# Scraping: https://www.nytimes.com/

Let's try to scrape the frontpage of the NYT. We're looking for

* Headlines
* Bylines
* Article links

## Getting started

We'll start by **importing the necessary libraries**.

In [1]:
from bs4 import BeautifulSoup
import requests

And then move into **downloading the page** and **importing it into BeautifulSoup**.

In [3]:
response = requests.get("https://www.nytimes.com")
doc = BeautifulSoup(response.text, "html.parser")

A lot of people call the analyzed page variable `soup` but for once in my life I actually go against the popular thing - I like to call it `doc`, since it helps me remember that it's the *entire document*.

## ATTEMPT ONE: Grabbing the tags directly

Let's jump right into trying to grab the link.

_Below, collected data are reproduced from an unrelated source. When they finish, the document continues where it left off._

import Mathlib
import Summits.Ventures.HodgeRepro.Tier4.Common.TargetDataV3
import Summits.Ventures.HodgeRepro.Tier4.Line2.N2Diag
import Summits.Ventures.HodgeRepro.Tier4.Line2.IsogenyPushforwardCor

/-!
# Tier4/Line2/N2Transfer — N2 transfers along the diagonal pushforward of the re-chosen lifts (PREPARED, HOME-only;
t4-L2-p2 g3, plan-2 g2's v3-side item S13409; NOT proposable before a FROZEN v3 target + countersign + plan-2's word)

Blind re-derivation cell `pub-hodge-repro`, Tier 4 (README §9–§10), LINE L2.  Typed against the HOME drafts
`Tier4/TargetV3.lean` (5cbd6eb48780e2c3 · 328) and `Tier4/Common/TargetDataV3.lean` (e4b5573423c6e837 · 134) by
concatenation; imports (when those land) `Tier4.Common.TargetDataV3` + `Tier4.Line2.N2Diag` (p678951, the
target-free atom `n2_body_diag`) + `Tier4.Line2.IsogenyPushforwardCor` (p678577).  Shape adjudicated by t4-plan-2 g2
(S13423 (b)): the proof is `n2_body_diag` applied to each central-modulo-`N` element `γ`.

THE RUNG.  `TargetData.N2` (TargetDataV3 L56) asks, for every deep level `N` and every rational `γ` central modulo `N`,
eigen-relations up to additive constants of the four used coordinate functions `comp (T i) s hs (a i)` with
`χ₁χ₂ = χ₃χ₄`.  Replacing the lifts `a' i` by the diagonally pushed-forward lifts `σ ↦ c i σ · a' i z σ`
(IsogenyPushforward p676075 / IsogenyPushforwardCor p678577) multiplies each used coordinate function by the non-zero
scalar `c i ⟨s, hs⟩` (`comp_diag`, a definitional equality), so each eigen-relation survives with the SAME eigenvalue
`χ_i` and the constant `c i ⟨s, hs⟩ · c₀`: N2 on the re-levelled datum with lifts `a'` gives N2 on the re-levelled datum
with lifts `c · a'` (`N2_relevel_diag` = `n2_body_diag` at every `γ`), for ANY certificate `ha''` that the scaled lifts are
Albanese lifts (the statement does not depend on it).  The CM case `c i σ := σ x` for an algebraic integer `x ≠ 0` of `F` — the form in
which L2-v3's ν-twisted corner lifts land into the GIVEN lattices (`isAlbaneseLift_cm_mul`) — is `N2_relevel_cm_mul`.
Together with `pairing_cm_mul_ne_zero_iff` (the (P)-integral transfers) this says: in `P_T4v3`'s `∃ a'`, the re-choice
`a' ↦ x · a'` changes neither the N2 conjunct nor the non-vanishing of any target integral.  No printed input.

Nothing here asserts anything about the Hodge conjecture for CM abelian varieties, which is NOT proved (HC_CM is NOT
proved by anyone in this repository).
-/

set_option autoImplicit false

noncomputable section

namespace Summit.Ventures.HodgeRepro.Tier4

open Matrix MeasureTheory NumberField
open scoped ComplexConjugate

namespace TargetData

variable {F E : Type} [Field F] [NumberField F] [IsGalois ℚ F] [IsCMField F]
  [Field E] [NumberField E] [IsGalois ℚ E] [IsCMField E] (d : TargetData F E)

/-- **N2 transfers along the diagonal pushforward of the lifts**: if the datum re-levelled to `Γ'` with lifts `a'`
satisfies N2, so does the datum re-levelled to `Γ'` with the pushed-forward lifts `σ ↦ c i σ · a' i z σ` (for any
certificate `ha''` that these are Albanese lifts) — the eigenvalues `χ₁ … χ₄` are unchanged, the constants scale. -/
theorem N2_relevel_diag (Γ' : Set (Matrix (Fin 3) (Fin 3) E))
    (hΓ' : IsCongruenceSubgroup (IsCMField.complexConj E).toRingEquiv d.H Γ')
    (a' : ∀ i : Fin 4, (Fin 2 → ℂ) → (↥(d.T i) → ℂ)) (ha' : ∀ i, IsAlbaneseLift (d.T i) (d.Λ i) d.τ₀ d.C Γ' (a' i))
    (c : ∀ i : Fin 4, ↥(d.T i) → ℂ)
    (ha'' : ∀ i, IsAlbaneseLift (d.T i) (d.Λ i) d.τ₀ d.C Γ' (fun z σ => c i σ * a' i z σ)) :
    (d.relevel Γ' hΓ' a' ha').N2 → (d.relevel Γ' hΓ' (fun i z σ => c i σ * a' i z σ) ha'').N2 := by
  intro hN2 N hN hsub γ hγ
  exact n2_body_diag d.τ₀ d.C γ d.T d.s d.i₁ d.i₂ d.i₃ d.i₄ d.hs₁ d.hs₂ d.hs₃ d.hs₄ c a' (hN2 N hN hsub γ hγ)

/-- **The CM case**: multiplying the re-chosen lifts by an algebraic integer `x ≠ 0` of `F` (the CM isogeny `x·`,
which keeps them Albanese lifts into the GIVEN lattices by `isAlbaneseLift_cm_mul`) preserves N2. -/
theorem N2_relevel_cm_mul (Γ' : Set (Matrix (Fin 3) (Fin 3) E))
    (hΓ' : IsCongruenceSubgroup (IsCMField.complexConj E).toRingEquiv d.H Γ')
    (a' : ∀ i : Fin 4, (Fin 2 → ℂ) → (↥(d.T i) → ℂ)) (ha' : ∀ i, IsAlbaneseLift (d.T i) (d.Λ i) d.τ₀ d.C Γ' (a' i))
    (x : F) (hx : IsIntegral ℤ x) (hx0 : x ≠ 0) :
    (d.relevel Γ' hΓ' a' ha').N2 →
      (d.relevel Γ' hΓ' (fun i z σ => σ.1 x * a' i z σ)
        (fun i => isAlbaneseLift_cm_mul (d.T i) (d.Λ i) (d.hΛ i) d.τ₀ d.C Γ' (a' i) x hx hx0 (ha' i))).N2 :=
  d.N2_relevel_diag Γ' hΓ' a' ha' (fun _ σ => σ.1 x) _

end TargetData

end Summit.Ventures.HodgeRepro.Tier4

end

Oh, look it's an.... `a` tag. No special class or anything. What if we try to get all of the `a` tags on the page?

In [11]:
headline_tags = doc.find_all('h2', attrs = {'class': 'story-heading'})

In [12]:
len(headline_tags)

#alternatvie way: headline_tags = doc.find_all(class_='story-heading')

119

In [13]:
for tag in headline_tags:
    print(tag.text)

ISIS Proves an Elusive Target for America’s Cyberweapons
Opioid Addicts Find an Ally in Blue
Addiction Drug Lacks Results, but It Has Powerful Friends 
Trump Era, Unlike Watergate Era, Has Rival Sets of Facts
Democrats Call for Sessions’s Testimony to Be Public 
Fired U.S. Attorney Says Trump Tried to Build Relationship With Him 
Role of Trump’s Lawyer Blurs Public and Private Lines
Obamacare Repeal Limits Flexibility for Those in Transition
Uber Board Discusses a Leave for Embattled C.E.O.
Jeffrey Immelt to Retire as General Electric Chief 9:28 AM ET
Bill Cosby Sex Assault Trial: The Defense’s Turn 5:00 AM ET
Macron’s Party on Track to Claim Majority in Parliament 
Should Puerto Rico Be 51st State? Residents Go to Polls. 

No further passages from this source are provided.